-- EXTRACTED INFORMATION --

= = =

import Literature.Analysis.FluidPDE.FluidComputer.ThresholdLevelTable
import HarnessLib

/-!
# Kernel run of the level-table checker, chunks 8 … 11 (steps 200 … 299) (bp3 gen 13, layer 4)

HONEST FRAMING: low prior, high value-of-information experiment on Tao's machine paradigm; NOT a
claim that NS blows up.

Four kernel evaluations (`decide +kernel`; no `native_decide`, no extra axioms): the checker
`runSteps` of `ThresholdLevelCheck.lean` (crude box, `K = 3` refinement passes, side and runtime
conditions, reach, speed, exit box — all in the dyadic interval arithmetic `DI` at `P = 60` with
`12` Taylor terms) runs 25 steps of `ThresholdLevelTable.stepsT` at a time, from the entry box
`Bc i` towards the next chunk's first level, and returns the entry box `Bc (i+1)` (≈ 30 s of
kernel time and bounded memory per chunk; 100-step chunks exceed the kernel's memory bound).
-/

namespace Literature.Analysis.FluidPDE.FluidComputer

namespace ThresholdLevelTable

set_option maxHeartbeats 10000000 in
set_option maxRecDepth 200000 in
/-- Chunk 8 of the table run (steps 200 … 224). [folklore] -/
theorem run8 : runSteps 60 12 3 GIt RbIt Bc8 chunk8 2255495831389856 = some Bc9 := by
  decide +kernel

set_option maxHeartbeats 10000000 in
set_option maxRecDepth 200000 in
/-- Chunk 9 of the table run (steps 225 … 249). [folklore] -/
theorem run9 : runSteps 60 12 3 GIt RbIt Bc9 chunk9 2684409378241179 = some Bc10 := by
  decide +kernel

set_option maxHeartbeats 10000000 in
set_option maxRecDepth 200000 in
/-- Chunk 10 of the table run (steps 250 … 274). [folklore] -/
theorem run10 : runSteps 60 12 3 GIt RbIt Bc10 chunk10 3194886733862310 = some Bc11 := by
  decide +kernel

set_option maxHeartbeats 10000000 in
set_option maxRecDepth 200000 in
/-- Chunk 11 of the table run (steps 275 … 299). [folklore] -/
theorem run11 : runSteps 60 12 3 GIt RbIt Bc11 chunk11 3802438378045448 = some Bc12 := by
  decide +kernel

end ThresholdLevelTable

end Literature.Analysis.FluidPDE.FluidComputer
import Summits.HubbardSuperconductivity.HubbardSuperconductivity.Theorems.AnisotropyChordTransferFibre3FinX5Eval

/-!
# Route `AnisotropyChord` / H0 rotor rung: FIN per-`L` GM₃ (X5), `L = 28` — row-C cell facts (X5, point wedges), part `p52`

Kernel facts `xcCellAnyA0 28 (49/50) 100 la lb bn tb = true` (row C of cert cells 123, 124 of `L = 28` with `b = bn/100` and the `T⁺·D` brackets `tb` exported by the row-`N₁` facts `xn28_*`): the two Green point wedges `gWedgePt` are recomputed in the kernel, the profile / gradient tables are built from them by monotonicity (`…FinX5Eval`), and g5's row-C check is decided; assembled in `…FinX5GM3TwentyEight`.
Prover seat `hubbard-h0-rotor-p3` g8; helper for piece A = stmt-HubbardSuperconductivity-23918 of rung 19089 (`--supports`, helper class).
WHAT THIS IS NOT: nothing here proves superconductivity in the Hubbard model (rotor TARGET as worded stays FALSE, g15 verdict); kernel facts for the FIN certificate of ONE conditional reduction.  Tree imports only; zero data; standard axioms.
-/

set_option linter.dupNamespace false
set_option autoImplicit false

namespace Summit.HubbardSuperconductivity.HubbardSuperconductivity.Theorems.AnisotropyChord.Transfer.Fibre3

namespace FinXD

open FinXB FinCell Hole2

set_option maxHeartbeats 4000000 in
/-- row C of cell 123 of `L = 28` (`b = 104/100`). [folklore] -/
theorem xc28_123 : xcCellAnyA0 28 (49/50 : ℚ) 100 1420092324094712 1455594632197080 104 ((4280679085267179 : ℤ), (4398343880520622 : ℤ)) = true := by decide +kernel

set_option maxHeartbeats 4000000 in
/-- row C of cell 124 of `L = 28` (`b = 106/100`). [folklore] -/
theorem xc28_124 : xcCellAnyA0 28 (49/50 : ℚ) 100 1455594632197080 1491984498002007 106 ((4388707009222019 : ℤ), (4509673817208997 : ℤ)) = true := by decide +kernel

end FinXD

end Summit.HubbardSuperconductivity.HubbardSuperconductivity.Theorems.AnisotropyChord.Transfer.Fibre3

= = =

-- DIRECTIONS --
Check each line of the records above for the word "RbIt", count the lines that have it, and give only the count.

-- SOLUTION --
4